## Aim of the task:
Copy nothing but the lines below running from the line containing "over a GENERIC" through the line containing "apply WeierstrassCurve.Pt.ext", both end lines included.

## Exercise data:

↓↓↓

/-!
# `AlphaInputsT3ACv3StepTrivPins` — THE v3∕v4 RESIDUAL ROW OF RECORD `PinnedStep.Fibre55WinAC` AT THE TRIVIAL NEW HISTORY, EVERY LEVEL `k`,
# `G = SU(2)`, FROM PRINT'S (55) DATA PINS: the `k ≥ 1` twin of the lane's `k = 0` foothold `Balaban3D.Proofs.FibreZeroSU2.fibre_pair_zero_of_pins`
# (cell ym3-torus ★★OWNER ACK 36 GO; desk pub/ym-inputs INPUT-LIST v7 §3 I-10; seat ym-inputs-p08 g2; helper `--supports stmt-QuantumFields-20520`)

WHY.  The α-package of the T³ cruxes carries, for every step `k < K` and new history `h′`, the residual row `PinnedStep.Fibre55WinAC 𝔎 X 𝔖 win k h′`
(`…AlphaInputsT3ACv3Step`; projected unchanged by v4 `AlphaInputsT3ACv4CoreRows.fibre55Win`) = [Balaban1985UV3] (55) p.269 «(The integral (49)) ≤
χ_{k+1} exp[−(1/g_k²)A^η(U_{k+1}) − E_k + log σ₀|B(Λ_{k+1})*| + d(𝔤) log g_k|B(Λ_{k+1})*| + log Z^{(k)}(B(Λ_{k+1}), U_{k+1})] × ∫dμ_{C^{(k)}}(A) χ exp[⋯]»
with (58) p.270, read for the lane's AC tower with the PINNED masses; its consumer of record at the trivial new history is
`LogComparisonRepAtHeights.fibre55Triv_of_fibre55WinAC` (`…RepAtHeightsWinRow`).  The lane proved the row at `k = 0` MODULO PRINT'S (22) PINS
(`FibreZeroSU2.fibre_pair_zero_of_pins`, `FibreZeroLane.fibre_pair_zero_piecesW`) over LEVEL-GENERIC machinery (`AxialGaugeShift.rnTransport_ae_eq_integral_fluct`,
`FluctGaussSU2.fluct_integral_eq_gauss`, `StarCountFree.card_free_eq_starCount`); no supplier existed at any `k ≥ 1`.  THIS FILE proves the row at
`h′ = triv` for EVERY `k` with `k + 1 ≤ m + K`, for the lane's AC tower over any `S`, `𝔎`, `X` (axial averaging at level `k`), `𝔖`, `win`, modulo:
* print's (12)∕(50) pp.258∕268 «we make the translation V_k = V′_k V_k^{(k)}»: a measurable background section `U₁ : V ↦ V^{(k)}` at level `k`, axial on the
  forest, `Ū₁(V) = V`, whose (42)-minimiser IS `U_{k+1}(V)`: `X.Uk k V = ukAll X.Uk k (U₁ V)` (`hbg`, DISPLAYED — the minimiser's covariance,
  [Balaban1985Variational] Thm 1; `rfl` at `k = 0` with `U₁ := X.Uk 0`);
* the quadratic datum `q_V` of (53)–(54) with `0 < Z(V) = ∫e^{−q_V}` (`hqm`, `hZ`; `Δ_k > 0` = [B9] Thm 3.11); the data rows `hU`∕`hPm`∕`hPb` of
  `PinnedStep.ineq41_pinned_windowed_ae` at `(k, triv)`; ONE displayed invariance `hinv`: the (41)_k integrand at `triv`,
  `U ↦ e^{−(1/g_k²)A^η(U_k(U,triv)) + 𝒫_k(triv,U)}`, is gauge-invariant (`k = 0`: `FibreZeroSU2.act0_gaugeAct`); `χB_k(triv′)` is invariant by `chiB_gaugeAct`;
* the window-support facts of the R-g18-a edition: `χB_k(triv′)(U) ≠ 0 ⇒ wtP_k(triv_k)(U) = 1` (`hwt` — the consumer's own `hsupp`, at print's (40)
  windows `AlphaInputsT3AC.wtP_admWindowT3_triv_eq_one`) and `χB_k(triv′)(U) ≠ 0 ⇒ Ū ∈ win_k(triv′)` (`hsmall`; p.268, small plaquettes of `U` ⇒ the
  window of `Ū`, displayed);
* the (55) PINS of `piecesAC 𝔎 X 𝔖 k` at `triv′`: `log σ₀ = log σ(0)` (`hσ`), `d(𝔤) = 3` (`hdg`), `log Z^{(k)}(triv′,V) = log Z_q(V)` (`hZU`),
  `log Fl(triv′,V) = log ∫Ψ_{k,V} dμ_V` (`hFl`) with **Ψ_{k,V}(A′) = 𝟙{‖g_kA′‖ < π}·χB_k(triv′)(U(V,A′))·Π_b σ(g_kA′_b)/σ₀·exp[−((1/g_k²)A^η(U_k(U(V,A′),triv))
  − (1/g_{k+1}²)A^η(U_{k+1}(V,triv′))) + (𝒫_k(triv,U(V,A′)) − 𝒫old(triv′,V)) + q_V(A′)]**, `U(V,A′) := U′(g_kA′)·U₁(V)` — print's fluctuation
  integrand of (55) with (58)'s recentring of the old terms by `Σ_jΣ_{Y_j}𝒫_j(Y_j,U_{k+1})` (the pieces' `Pold`, hence NO `Pold` pin) and `Ṽ` DEFINED as
  the exact remainder (as in `FluctGaussSU2.fluctIntegrand`; `D̃ ≡ 0` for the decimation average).  The pin `|B(Λ_{k+1}(triv′))*| = #Free` is DISCHARGED
  at every level (`starB_piecesAC_triv`).
THEN `fibre55WinAC_triv_of_pins : PinnedStep.Fibre55WinAC 𝔎 X 𝔖 win k (Hist.triv S.P (k + 1))` — an IDENTITY turned `≤ᵐ`, NO regularity hypothesis
(that belongs to the lower row (57)).  Road: `stepWeight_triv`∕`massRecP_triv`, `transport_triv_ae_eq_fluct` ((48)+(13)), `fluct_integral_triv_eq`
((50)–(55): `∫ρ_k(U′U₁(V)) dU′ = e^{−mainT_{k+1}(V) − E_k + Z_k + R_k + 𝒫old(V)}·σ₀^N g_k^{3N} Z(V) ∫Ψ dμ`), the window read off the support (`axialAvg_fluct_mul`).

HONEST SCOPE.  [folklore] measure theory over the lane's kernel theorems; nothing of [Balaban1985UV3] asserted; the row is proved MODULO PINS that say
what the B0 definer's `𝔖_Bal` must make of `logFl ∕ logZU ∕ logσ₀ ∕ dg` at the trivial history — NO (O″χ) row is discharged at free data (RULING g26-№2:
the pins move R3D-01(triv)'s content into the rows about those pieces); count-neutral; no summit ∕ sub-problem statement proved (rung R3 bookkeeping;
not T⁴, not Clay; the Yang–Mills mass gap is NOT proved).  Def-free.  References: T. Bałaban, CMP 102 (1985) 255–275 [Balaban1985UV3] ((12)–(13)
pp.258–259, (22) p.261, (40)–(42) p.266, (48)–(51) p.268, (53)–(55) p.269, (58) p.270, p.272 L32–33); CMP 102 (1985) 277–309 [Balaban1985Variational] (Thm 1).
-/

set_option autoImplicit false

noncomputable section

namespace Summit.QuantumFields.YangMills.Theorems.PinnedStepTrivPins

open MeasureTheory Metric Literature.MathematicalPhysics.QuantumFieldTheory.Balaban1983to89
open Literature.MathematicalPhysics.QuantumFieldTheory.Balaban1983to89.AveragingRT (axialAvg rnTransport)
open Literature.MathematicalPhysics.QuantumFieldTheory.Balaban1983to89.GaugeField (GaugeInvariant gaugeAct)
open Literature.MathematicalPhysics.QuantumFieldTheory.Balaban1983to89.T4HaarSU2ExpChart (expWeight)
open Literature.MathematicalPhysics.QuantumFieldTheory.Balaban1985CMP102 Literature.MathematicalPhysics.QuantumFieldTheory.Balaban1985CMP102.Setting
open Summit.QuantumFields.Balaban3D.Carriers
open Summit.QuantumFields.Balaban3D.Proofs.Inputs (LaneConsts)
open Summit.QuantumFields.Balaban3D.Proofs.ScalesArithmetic (gk_pos)
open Summit.QuantumFields.Balaban3D.Proofs.TowerAC Summit.QuantumFields.Balaban3D.Proofs.StandardAC Summit.QuantumFields.Balaban3D.Proofs.InputsAC
open Summit.QuantumFields.Balaban3D.Proofs.Bound55Masses (chiB chiB_nonneg chiB_le_one measurable_chiB)
open Summit.QuantumFields.Balaban3D.Proofs.MassesPAC
open Summit.QuantumFields.Balaban3D.Proofs.ProductChartSU2 (SU2)
open Summit.QuantumFields.Balaban3D.Proofs.AxialGaugeFix (forest axGlue axialAvg_axGlue)
open Summit.QuantumFields.Balaban3D.Proofs.AxialGaugeShift (fluct rnTransport_ae_eq_integral_fluct axGlue_mulRight)
open Summit.QuantumFields.Balaban3D.Proofs.FluctGaussSU2
open Summit.QuantumFields.Balaban3D.Proofs.ChartScalingSU2 (E3)
open Summit.QuantumFields.Balaban3D.Proofs.GaussianNormalization (partZ normalized)
open Summit.QuantumFields.Balaban3D.Proofs.FibreZeroSU2 (act0 inv_gk_sq_mul_actionEta)
open Summit.QuantumFields.Balaban3D.Proofs (Bound55Std.measurable_actionEta Bound55Std.actionEta_nonneg)
open Summit.QuantumFields.YangMills.Theorems.PinnedStep (massP wtP Fibre55WinAC)

variable {L : ℕ} (𝔎 : LaneConsts L) {S : Scales L}

/-! ## §1 Bookkeeping at the trivial history, any gauge group -/

section General

variable {G : Type} [GaugeGroup G] [MeasurableSpace G] [HaarData G]
  {Val : Type} [NormedAddCommGroup Val] [NormedSpace ℂ Val]
  (X : ExternalInputsAC S G) (𝔖 : ∀ k, StepSeries S G Val (nblkOf S 𝔎.carrier k) k)

omit [MeasurableSpace G] [HaarData G] in
/-- **The small-field factor `χB` of (49) is gauge-invariant** (plaquette holonomies are conjugated, `dist1` is a class function —
`Decomposition8.dist1_plaqHol_gaugeAct`). [cite: Balaban1985UV3, (7) p.257 + (49) p.268] -/
theorem chiB_gaugeAct (M₁ : ℕ) (Rcol : ℕ → ℕ) (εS : ℕ → ℝ) (k : ℕ) (h' : Hist S.P (k + 1)) (u : GaugeTransf S.P k G)
    (U : GaugeField S.P k G) : chiB M₁ Rcol εS k h' (gaugeAct u U) = chiB M₁ Rcol εS k h' U := by
  unfold chiB; congr 1; simp only [Summit.QuantumFields.Balaban3D.Proofs.Decomposition8.dist1_plaqHol_gaugeAct]

/-- d = 3 scaling of the main term at every level: `(1/g_k²)·A^{η_k}(U_k(U,h)) = (1/g₀²)·A(U_k(U,h))`. [cite: Balaban1985UV3, (36) p.265 + (41) p.266] -/
theorem mainT_eq_act0 (k : ℕ) (h : Hist S.P k) (U : GaugeField S.P k G) :
    (towerOfAC 𝔎 X 𝔖).mainT k h U = act0 S (X.UkH k h U) := by
  show (S.gk k)⁻¹ ^ 2 * S.actionEta k (X.UkH k h U) = _; exact inv_gk_sq_mul_actionEta k _

/-- **«V_k = V′_k V_k^{(k)}»**: if the (42)-minimiser of `V` is the level-`k` minimiser of `U₁(V)` (`X.Uk k V = ukAll X.Uk k (U₁ V)`), then
`mainT_{k+1}(triv′, V) = mainT_k(triv, U₁ V)`. [cite: Balaban1985UV3, (42) p.266 + (50) p.268] -/
theorem mainT_triv_succ_eq (k : ℕ) (U₁ : GaugeField S.P (k + 1) G → GaugeField S.P k G)
    (hbg : ∀ V, X.Uk k V = ukAll X.Uk k (U₁ V)) (V : GaugeField S.P (k + 1) G) :
    (towerOfAC 𝔎 X 𝔖).mainT (k + 1) (Hist.triv S.P (k + 1)) V = (towerOfAC 𝔎 X 𝔖).mainT k (Hist.triv S.P k) (U₁ V) := by
  rw [mainT_eq_act0, mainT_eq_act0, X.UkH_triv, X.UkH_triv]; show act0 S (X.Uk k V) = act0 S (ukAll X.Uk k (U₁ V)); rw [hbg]

/-- The main term is non-negative. [cite: Balaban1985UV3, (41) p.266] -/
theorem mainT_nonneg [RegularGaugeGroup G] (k : ℕ) (h : Hist S.P k) (U : GaugeField S.P k G) :
    0 ≤ (towerOfAC 𝔎 X 𝔖).mainT k h U := by
  show 0 ≤ (S.gk k)⁻¹ ^ 2 * S.actionEta k (X.UkH k h U); exact mul_nonneg (sq_nonneg _) (Bound55Std.actionEta_nonneg (S := S) k _)

/-- **The pin `|B(Λ_{k+1}(triv′))*| = #free bonds` HOLDS for the lane's AC pieces at every level** (`Carriers.lamFin_triv`, `piecesParamsOf_starB`,
`StarCountFree.card_free_eq_starCount`). [cite: Balaban1985UV3, p.260 (after (18)) + (55) p.269] -/
theorem starB_piecesAC_triv (k : ℕ) [DecidableEq (PBond S.P k)] (hk : k + 1 ≤ S.P.m + S.P.K) :
    (piecesAC 𝔎 X 𝔖 k).starB (Hist.triv S.P (k + 1)) = (Fintype.card (Free S.P k) : ℝ) := by
  show (piecesParamsOf S 𝔎.carrier k).starB (Hist.triv S.P (k + 1)) = _
  rw [piecesParamsOf_starB, lamFin_triv _ _ hk, ← Summit.QuantumFields.Balaban3D.Proofs.StarCountFree.card_free_eq_starCount hk]
  push_cast; rfl
/-!
# The threshold form of (Yu1Δ) (blind cell PercRepro2, typer-1; lead g6 2026-08-22T22:19:50Z,
exact bookkeeping after NEG-31)

Masses of the light exploration (`a₁` light, `a₂` heavy, `R = {a₂, a₃ ∉ C₁}`, `T = R ∩ {a₃ ∈ C₂}`,
`PD = R ∩ {a₃ ∉ C₂}`): `A = P(o ∈ C₁, b ∈ C₂, R)`, `A′ = P(o ∈ C₁, b ∈ C₁, T)`, `N_h = P(b ∈ C₂, R)`,
`r_b = P(b ∈ C₁, T)`, `C = P(PD, o ∈ C₁)`, `D = P(PD)`, and `W = M₂ + Δ_T = N_h − r_b`
(`W_eq_Nh_sub_rb`).  Conditional shares: `s_H = A / N_h = P(o ∈ C₁ | b ∈ C₂, R)`,
`s_L3 = A′ / r_b = P(o ∈ C₁ | b ∈ C₁, a₃ ∈ C₂, R)`, `g_l = C / D = P(o ∈ C₁ | PD)`,
`g⁻ = P(o ∈ C₁ | PD, b ∉ C₁)`, `g⁺ = P(o ∈ C₁ | PD, b ∈ C₁)`, `ε = P(o ∈ C₁ | R)`.

* **The threshold** `x* = s_H + (r_b / W) (s_H − s_L3)`; `xstar_eq_div`: `x* = (A − A′) / W`
  `= (T_{l→h} − Δ_l) / W` (`xstar_eq_Tlh_sub_deltaL_div`).
* **The three rows share one threshold** (positive conditioning masses):
  `Yu1Delta ↔ x* ≤ g_l` (`Yu1Delta_iff_xstar_le_gl`), `LB ↔ x* ≤ g⁺` (`LB_iff_xstar_le_gPlus`,
  a theorem under the labelling), `LA ↔ x* ≤ g⁻` (`LA_iff_xstar_le_gMinus`, FALSE by NEG-31), and
  `g_l` is the `D⁻, D⁺`-convex combination of `g⁻, g⁺` (`gl_eq_convex`).
* **Anatomy** (both BHK steps, product form): `s_H ≤ ε` (`A · P(R) ≤ P(o ∈ C₁, R) · N_h`,
  `massA_mul_le`, BHK 1.3 with `1_o` increasing, `β` decreasing) and `ε ≤ g_l`
  (`P(o ∈ C₁, R) · D ≤ C · P(R)`, `massO_mul_le`, BHK 1.1 with `1_o, u` increasing); hence
  `s_H ≤ g_l` when `P(R) > 0` (`shareH_le_gl`).  So (Yu1Δ) `⟺ N_h (g_l − s_H) ≥ r_b (g_l − s_L3)`
  (`Yu1Delta_iff_threshold`): the PD-share of `o` must exceed the `(b ∈ C_h)`-share by
  `(r_b / W)(s_H − s_L3)`.
-/

namespace Summit.Ventures.PercRepro2
/-! ### §2 Division points of `F_g` give `p`-power torsion points of the curve (any complete ultrametric `K ⊇ 𝒪_F`) -/

/-- ★ **A `π^{m+1}`-division point of `F_g` in `𝔪_K` is a `p^{m+1}`-torsion point of the curve**, for EVERY complete ultrametric field `K`
carrying a continuous `𝒪_F`-algebra structure on its unit ball (e.g. a finite extension of `F`, or `ℂ_F`): for `t ∈ 𝔪_K` with
`[π^{m+1}]_g t = 0`, the point `P(t) = ptHom ⟨t⟩ ∈ E₁(K)` satisfies `p^{m+1} • P(t) = O` (`p^{m+1} = (−1)^{m+1} π^{m+1}` in `𝒪_F` and `ptHom`
is additive; `Ŵ(𝔪_K)`'s multiplication by `n` is `[n]_g`, `val_nsmul_eq_ltSMul`).  NOTE for the assembly (Stage C): state point arithmetic
over a GENERIC such `K` — over an `IntermediateField E ⊆ F̄` with the tree's local spectral-norm instance `nE` the group-law instance of
`(curveOver E U).toAffine.Point` is reached along two non-reducibly-equal paths (`E.toField`/`instDecidableEq` vs `nE.toField`/`Classical`),
and `map_add`/`map_nsmul` do not synthesise. [cite: SilvermanAEC2009, Prop. VII.2.2] [cite: CasselsFrohlichANT1967, Ch. VI §3.6 Prop. 6 (a)] -/
theorem pow_smul_ptHom_eq_zero_of_ltSMul_pow_eq_zero {K : Type} [NontriviallyNormedField K] [IsUltrametricDist K] [CompleteSpace K]
    [Algebra (LTCoeff F) (unitBall K)] [ContinuousSMul (LTCoeff F) (unitBall K)]
    [hEK : (curveOver K (V.map ((LTCoeff.of F : 𝒪[F] →+* LTCoeff F).comp (padicIntToInteger F p)))).IsElliptic] (m : ℕ)
    (t : (ballNilIdeal K).toIdeal)
    (ht : ltSMul (ballNilIdeal K) (isLTRing_LTCoeff (F := F) hπ) (V.isLTSeries_map_padicIntToInteger_of_tr_eq_zero F ha hP hq)
      ((LTCoeff.of F (padicIntToInteger F p (-(p : ℤ_[p])))) ^ (m + 1)) t = 0) :
    p ^ (m + 1) • ptHom K (V.map ((LTCoeff.of F : 𝒪[F] →+* LTCoeff F).comp (padicIntToInteger F p))) ⟨t⟩ = 0 := by
  set hA := isLTRing_LTCoeff (F := F) hπ
  set hg := V.isLTSeries_map_padicIntToInteger_of_tr_eq_zero F ha hP hq
  have key : p ^ (m + 1) • (⟨t⟩ : (V.map ((LTCoeff.of F : 𝒪[F] →+* LTCoeff F).comp (padicIntToInteger F p))).Pt (ballNilIdeal K)) = 0 := by
    apply WeierstrassCurve.Pt.ext
    rw [WeierstrassCurve.Pt.val_nsmul, WeierstrassCurve.Pt.val_zero]
    change evalPt₁ (ballNilIdeal K) _ _ t = 0
    unfold evalPt₁
    rw [evalPt_congr _ (formalMul_map_eq_hom V ha hP hq hπ (p ^ (m + 1))) _ (constantCoeff_hom hA hg hg _)]
    change ltSMul (ballNilIdeal K) hA hg ((p ^ (m + 1) : ℕ) : LTCoeff F) t = 0
    rw [Nat.cast_pow, natCast_eq_neg_ltCoeff, neg_pow, mul_ltSMul, ht, ltSMul_zero]
  rw [← map_nsmul, key, map_zero]
import Summits.QuantumFields.BalabanUV.T4Continuum.Support.NE7StraightSliceB5ChartForms
import Summits.QuantumFields.BalabanUV.T4Continuum.Support.NE7StraightSliceB5Gauge
import Summits.QuantumFields.BalabanUV.T4Continuum.Support.NE7StraightSliceB5Green
import Summits.QuantumFields.BalabanUV.T4Continuum.Support.NE7StraightSliceB5GreenSplit
import Summits.QuantumFields.BalabanUV.T4Continuum.Support.NE7StraightSliceB5AdjointSup
import HarnessLib

/-!
# NE7StraightSliceB5Transfer — row NE7 (node U5), the (A)-bill's XL(c) docking, file D5 (vii) of `t4/b2b-balaban-t4-ne7-p2/g84/XLC-DOCKING-MEMO.md` §7:
# (142)'s RANK-ONE STRAIGHT SOURCE LETTER `h1src` — HENCE F54 v3's SLICE SOLVER LETTER `hG` — FROM ONE LETTER STATED ENTIRELY ON lit-balaban's TORUS IN lit-balaban's
# SYMBOLS: «curl-only constrained weak solutions in `ker Q_k` have sup-bounded curl», with `K₁ = L^j · K` (the unit `η⁻¹ = L^j` of (1.2))

Lineage `b2b-balaban-t4-ne7-p2` (CRUX PROVER NE7 #2, co-owner of row NE7), generation 84 (staged behind (143)–(146)'s oleans).  Over (143) `NE7StraightSliceB5Chart`
(`toB5`, `iterate_Qcoarse_eq_zero_iff_QvOp`), (144) `NE7StraightSliceB5ChartCurl` (`CurlOp_mulVec_toB5`, `norm_fin_one`, `norm_toB5`, the inverse transfer `ofB5`,
`curlAt_flat_liftT_mkT`), (145) `NE7StraightSliceB5ChartForms` (`hess_flat_eq_re_form_CurlOp`, `srcPair_eq_re_dotProduct`, `conj_entry_of_skew`), (146) `NE7StraightSliceB5Gauge`
(`weak_curl_of_imaginary_tests`, `curlForm_natCast`, `weak_DeltaA_gaugeT_lambda0`, `eq_of_weak_DeltaA`), (148) `NE7StraightSliceB5Green` (`cGreen`), (149)
`NE7StraightSliceB5GreenSplit`, (150) `NE7StraightSliceB5AdjointSup`.
WHAT ([folklore] bookkeeping).  §1 purely imaginary vectors: their `star`-pairings are real and symmetric (`conj_dotProduct_of_imaginary`, `dotProduct_comm_of_imaginary`), `CurlOp 1`
and `toB5` of skew fields preserve them.  §2 **`weak_curl_one_of_hess`**: the T4 weak equation `hess 1 ξ ζ (perWin d P) = srcPair h ζ (periodBox P)` for all skew `P`-periodic
straight `ζ` (`P = L^j·N`) gives, on lit-balaban's torus `Tor (fine L^j (N,…,N))`, `½⟨∂_1β, ∂_1(toB5 ξ)⟩ = ⟨β, toB5 h⟩` for every purely imaginary `β ∈ ker Q_k` (the test
behind `β` is `ofB5 β`).  §3 **`rankOneSourceSolver_of_B5`** — THE DOCKED LETTER: displayed hypothesis `hB` (lit-balaban's torus and symbols only: for purely imaginary `α ∈ ker Q_k`
and `J`, if `½⟨∂_n β, ∂_n α⟩ = ⟨β, J⟩` for all `β ∈ ker Q_k` (`n = L^j = η⁻¹`, `∂_n = CurlOp (fine n M) n` as in `Δ_a`) and `|J| ≤ g` pointwise, then `|∂_n α| ≤ K·g` pointwise);
conclusion: (142)'s `h1src` VERBATIM (`N := Mc`) with `K₁ = L^j·K` — so, with (142) `sliceSolver_end_of_rankOneSourceSolver`, F54 v3's `hG` follows from `hB`.  §4 the same from
a sup bound on the curl of `Δ_a`'s constrained weak solutions (**`rankOneSourceSolver_of_DeltaA_weak_bound`**, via (146) `weak_DeltaA_gaugeT_lambda0`), and from ANY constrained
solution operator `C` of `Δ_a` on `ker Q_k` with `|∂_n(CJ)| ≤ K·sup|J|` (**`rankOneSourceSolver_of_solutionOperator`**, via (146)'s uniqueness `eq_of_weak_DeltaA`) — the
constrained Green field `GJ − GQ*(QGQ*)⁻¹QGJ` of (140)∕(148) is such a `C` — §5 **`rankOneSourceSolver_of_cGreen_bound`**: `h1src` (`K₁ = L^j·K`) from the ONE
hypothesis `|∂_n(cGreen·J)| ≤ K·g whenever |J| ≤ g` — THE WHOLE REMAINING CONTENT OF THE (A)-BILL's XL(c); §6 **`rankOneSourceSolver_of_threeBounds`**: the same from
BAŁABAN's THREE PRINTED SUP BOUNDS `|∂_n GJ| ≤ C₁|J|`, `|GJ| ≤ C₀|J|` ((1.115) for `G`), `|∂_n H_kB| ≤ C_H|B|` (`H_k = GQ*(QGQ*)⁻¹` (1.103)), via (149)
`NE7StraightSliceB5GreenSplit` — `K₁ = L^j·(C₁ + C_H·C₀)`; §7 **`rankOneSourceSolver_of_G115_QGQinv`**: with (150) `NE7StraightSliceB5AdjointSup` (`|Q*w|_∞ ≤ |w|_∞`, so
`C_H = C₁·C_E`) the same from (1.115) for `G` (PROVED in lit-balaban on the family of record; dictionary step the OWNER's — ask the G-an2-4 team's (B5-1115-TABLE) first) plus
ONE sup bound `hE` for `(QGQ*)⁻¹` (NOT yet in lit-balaban): `K₁ = L^j·(C₁ + C₁·C_E·C₀)`.
HONEST FRAMING (page 1): [folklore] index∕unit bookkeeping; NO estimate — the letter `hB` is DISPLAYED, not proved; nothing of Bałaban's asserted; NOT (APE), NOT ONE-STEP, NOT NE7;
spine 0∕9; finite T⁴ rung (B)+1 — NOT infinite volume, NOT mass gap, NOT Clay.  Continuum YM on T⁴ ⇐ BetaPertH ∧ nine spine estimates (0/9 proved); BetaPertH ⇐ (D1) ∧ (D4) ∧
CAP+tail; G-an2-4 gates asym, D1 and NE2/3/4.
-/

set_option autoImplicit false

↑↑↑

## Task result:
over a GENERIC such `K` — over an `IntermediateField E ⊆ F̄` with the tree's local spectral-norm instance `nE` the group-law instance of
`(curveOver E U).toAffine.Point` is reached along two non-reducibly-equal paths (`E.toField`/`instDecidableEq` vs `nE.toField`/`Classical`),
and `map_add`/`map_nsmul` do not synthesise. [cite: SilvermanAEC2009, Prop. VII.2.2] [cite: CasselsFrohlichANT1967, Ch. VI §3.6 Prop. 6 (a)] -/
theorem pow_smul_ptHom_eq_zero_of_ltSMul_pow_eq_zero {K : Type} [NontriviallyNormedField K] [IsUltrametricDist K] [CompleteSpace K]
    [Algebra (LTCoeff F) (unitBall K)] [ContinuousSMul (LTCoeff F) (unitBall K)]
    [hEK : (curveOver K (V.map ((LTCoeff.of F : 𝒪[F] →+* LTCoeff F).comp (padicIntToInteger F p)))).IsElliptic] (m : ℕ)
    (t : (ballNilIdeal K).toIdeal)
    (ht : ltSMul (ballNilIdeal K) (isLTRing_LTCoeff (F := F) hπ) (V.isLTSeries_map_padicIntToInteger_of_tr_eq_zero F ha hP hq)
      ((LTCoeff.of F (padicIntToInteger F p (-(p : ℤ_[p])))) ^ (m + 1)) t = 0) :
    p ^ (m + 1) • ptHom K (V.map ((LTCoeff.of F : 𝒪[F] →+* LTCoeff F).comp (padicIntToInteger F p))) ⟨t⟩ = 0 := by
  set hA := isLTRing_LTCoeff (F := F) hπ
  set hg := V.isLTSeries_map_padicIntToInteger_of_tr_eq_zero F ha hP hq
  have key : p ^ (m + 1) • (⟨t⟩ : (V.map ((LTCoeff.of F : 𝒪[F] →+* LTCoeff F).comp (padicIntToInteger F p))).Pt (ballNilIdeal K)) = 0 := by
    apply WeierstrassCurve.Pt.ext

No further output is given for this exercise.